/-
Copyright (c) 2026 the pub-hodgecm-mathlib formalisation cell (harness21).  Prover seat hodgecm-mathlib-A-p16 (g33): road «S3-ram» (LEAD F0P3a-plan (g13); owner lineage
F0P3a-p06), the (Cnt2′) BLOCK-LAW skeleton (keeper F0P3a-p06 (g16), chair F0P3a-p07 (g15) RULING (13)(6)): composition pen `stub_Zaniso` — THE ANISOTROPIC LITERAL'S
ROW-`0` TOTAL IN THE SOCKET'S OWN CURRENCY, from the ★ route-B singleton heads; 2026-09-02.
-/
import Literature.NumberTheory.Rogawski1990.DepthZeroKappaTransferTypeOneRamifiedJunctionStrataCountAnisotropic   -- ★ p849055 + ED. 2 ★ p849100 (F0P3a-p08 (g20)): `…_{raw,even}_singleton_of_anisotropic_frame_of_entry`
import Literature.NumberTheory.Automorphic.UnitaryLatticeTreeBlockLiteralCentring                                  -- ★ p849074 (F0P3-p01 (g19)): centring `P·ι(γ₁,u)·P⁻¹ ↦ P·ι(sγ₁,1)·P⁻¹`, strata-set invariance
import Literature.NumberTheory.Automorphic.UnitaryLatticeTreeAnisotropicBlockConformal                              -- ★ p849115 (F0P3a-p08 (g20)): conformality `‖γ₁ − u·1‖² = |det|`
import Literature.NumberTheory.Rogawski1990.DepthZeroKappaTransferTypeTwoRamifiedIntrinsicOfBlockLawZero           -- ★ p848712 (F0P3a-p03 (g18)): the CM dress of the block law (socket tokens `finCharpolyTwo`, `finGammaTwo`, `cmDatum`, `localNonsplitEquiv`, …)
import Literature.NumberTheory.Rogawski1990.UnitaryVertexStabilizerSpanSelfDualTameRamifiedCM                       -- ★ `ramifiedBlock_adicCompletion` (`hres`, `hnorm` at a tame-ramified CM place)
import Literature.NumberTheory.Rogawski1990.UnitaryVertexStabilizerCoverCM                                         -- ★ `isPrincipalIdealRing_integer_adicCompletion`
import Literature.NumberTheory.Automorphic.UnitaryGroupIntegralPointsReductionRamified                               -- ★ `natCard_residueField_eq_of_ramified`
import Literature.NumberTheory.Automorphic.ValuedFieldValuativeRelBridge                                             -- ★ `natCard_residueField_eq_of_compatible`
import Literature.NumberTheory.Rogawski1990.UnitFundamentalLemmaInertFlickerFrame                                    -- ★ `isUnit_two_integer_iff_valued_eq_one`
import Literature.NumberTheory.Automorphic.UnitaryGroupInertPlaceHyperbolicBasis                                     -- ★ `galAdicCompletionMap_galAdicCompletionMap_of_smul_eq`
import Literature.NumberTheory.Automorphic.HyperspecialUnitaryCartanAdicCompletion                                   -- ★ `exists_sq_eq_of_valued_sub_one_lt` (principal units are squares)
import Literature.NumberTheory.Automorphic.LocalUnitaryIntegralLevel                                                 -- ★ `placeForm_antidiagOne`
import Literature.NumberTheory.Automorphic.UnitaryLatticeTreeBlockTubeBoundFixedFinite                              -- ★ `eval_charpoly_fin_two_eq_det_sub_smul_one`
import Literature.NumberTheory.Automorphic.ProjectiveDescentLatticeLevelsDischarge                                   -- ★ `valued_toPlace_eq_pow_two_of_ramified`
import Literature.NumberTheory.Rogawski1990.ExplicitFactorKappaAlmostEverywhereOne                                   -- ★ `conjLocal_finGammaTwo_mul_finGammaTwo` (`σ(u)·u = 1`)
import HarnessLib

/-!
# The ramified `κ`-orbital integral, type (2): THE ROW-`0` TOTAL OF THE ANISOTROPIC LITERAL `P₁·ι(γ₁, u_w)·P₁⁻¹` IN THE BLOCK-LAW SOCKET'S CURRENCY
# (Rogawski 1990 §4.9; Kottwitz 1986 §3; Bruhat–Tits 1972 §10)

Topic `NumberTheory/Rogawski1990`; namespace `Literature.NumberTheory.Rogawski1990.BlockLawAniso`.  THEOREMS ONLY (no definition, no instance, no notation, no named fact,
no `sorry`); kernel lane `--supports stmt-HodgeConjecture-24833`.  Cell `pub/hodgecm-mathlib` (D-0151), crux H413; road «S3-ram» (Literature seeding, count-neutral); the
(Cnt2′) BLOCK-LAW skeleton of keeper F0P3a-p06 (g16) (v1.1, `F0/P3a/F0P3a-p06/g16/blocklaw/v1_1/`), cells `stub_Zaniso_zero_{even,odd}_B`, `stub_Zaniso_zero_even_A`,
`stub_Zpair_zero_odd_A` (composition pen A-p16 (g33), chair F0P3a-p07 (g15) RULING (13)(6)).

WHAT THIS FILE DOES (composition only — no census values, no new mathematics).  The block law's ANISOTROPIC literal is the element `Y = P₁·ι(γ₁, u_w)·P₁⁻¹` of
`U(σ_w, Φ₃,w)` at a tame-ramified CM place `w ∣ v` (socket binders of the (Cnt2′) sockets: `γ_H = (g, u)` two-deep and `G`-regular, `m = v_F(χ_g(u))`, the frame `P₁ ∈ GL₃(𝒪_w)`
with `ᵗσ̄P₁ Φ₃ P₁ = diag d ⊕ η` residually anisotropic, `γ₁ ∈ U(σ_w, diag d)` with `χ_{γ₁} = χ_{g_w}` rootless).  Its row-`0` count `#{M ∣ M self-dual, Y·M = M, (Y − 1)M ⊆ ϖ²M}`
is delivered by the ★ route-B singleton head at the CENTRED literal `γ′ = P₁·ι(s·γ₁, 1)·P₁⁻¹` (`s·u_w = 1`; ★ p849074) whose root depth is EXACTLY `m`: the socket's `hm`
and the spectral tie give `|det(γ₁ − u_w·1)|_w = |χ_{γ₁}(u_w)|_w = |χ_g(u)|_w = |ϖ|^{2m}` (§1), conformality of `γ₁ − u_w·1` (★ p849115) turns this ONE equality into the head's
entrywise depth `hBm ∕ hroot` and non-contraction `hA′` inputs (★ p849100, every regime), and the `2`-deep unit central rescaling `Y ↦ γ′` does not change the depth-`≤ 2`
strata sets (★ `setOf_strata_eq_of_coe_eq_smul`).  The CM dress (`K := L_w`, `σ := σ_w`: involutive, valuation-preserving, residually trivial, `|2|_w = 1`, norms of `σ_w`-fixed
principal units, `#𝓀_w = N(v)`, `Φ₃,w = J₃`) is the tree's standard one (★ `ramifiedBlock_adicCompletion`, ★ `natCard_residueField_eq_of_ramified`, ★ `placeForm_antidiagOne`);
the residual non-square `ε` the head wants is the socket's own `η` (§1 `valued_sq_sub_eq_one_of_not_exists_norm`: a `σ`-fixed unit non-norm is a residual non-square).
RESULT (§2): **`anisotropicTotal_zero_ram_of_census_odd`** (root depth `m = 2mA + 3`, census atoms `NE NP NM` = the ★ odd head's collar-label counts AT `γ′`, class constant any
unit `c`) : `(#B : ℂ) = 1 + NE·(Σ_{i<mA+1} q^{2i} + Σ_{i<mA} q^{2mA+1+i}) + NP·Σ_{i<mA} q^{2i} + NM·Σ_{i<mA} q^{2i}` (the EVEN-depth twin `anisotropicTotal_zero_ram_of_census_even`, `m = 2mA + 2`, atoms
`NE NO NP NM` of the ★ even head, is the sibling file `…AnisotropicTotalsEven`) — `#B` the socket's set-builder VERBATIM, `q = (Ideal.absNorm v.asIdeal : ℂ)`.  The keeper's cells are these plus the census VALUES
(organ (5): F0P2-p01 (g16) ∕ F0P3a-p04 (g20) ∕ F0P3a-p02 (g18)) and ★ `BlockLawArith.zero_*_census` (F0P3a-p03 (g18)).
HONEST LABEL: HC_CM is proved only modulo the 2 remaining named inputs (hLiu418 24832, h413 24833) until rung 0 closes; nothing printed is asserted here (bookkeeping between
★ theorems); «S3-ram» has no books consequence.

## References
* [Rogawski1990] J. D. Rogawski, *Automorphic Representations of Unitary Groups in Three Variables*, Ann. of Math. Stud. 123 (1990), §4.8 Case (a) p. 53, §4.9 Prop. 4.9.1 (a) p. 55, Lemma 4.9.3.
* [Kottwitz1986] R. E. Kottwitz, *Base change for unit elements of Hecke algebras*, Compositio Math. 60 (1986), §3 (counting fixed lattices; central modifications).
* [BruhatTits1972] F. Bruhat, J. Tits, *Groupes réductifs sur un corps local I*, Publ. Math. IHÉS 41 (1972), §10.
* [Serre1979] J.-P. Serre, *Local Fields*, GTM 67 (1979), Ch. V §3 (tame quadratic extensions: unit norms and residue squares).
-/

set_option autoImplicit false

--

* _The problem_
Give back exactly the lines above starting at the line where "-- ★ p849055" appears and ending at the line where "-- ★ p849115" appears, both included, with no other lines.

* _Answer below_
import Literature.NumberTheory.Rogawski1990.DepthZeroKappaTransferTypeOneRamifiedJunctionStrataCountAnisotropic   -- ★ p849055 + ED. 2 ★ p849100 (F0P3a-p08 (g20)): `…_{raw,even}_singleton_of_anisotropic_frame_of_entry`
import Literature.NumberTheory.Automorphic.UnitaryLatticeTreeBlockLiteralCentring                                  -- ★ p849074 (F0P3-p01 (g19)): centring `P·ι(γ₁,u)·P⁻¹ ↦ P·ι(sγ₁,1)·P⁻¹`, strata-set invariance
import Literature.NumberTheory.Automorphic.UnitaryLatticeTreeAnisotropicBlockConformal                              -- ★ p849115 (F0P3a-p08 (g20)): conformality `‖γ₁ − u·1‖² = |det|`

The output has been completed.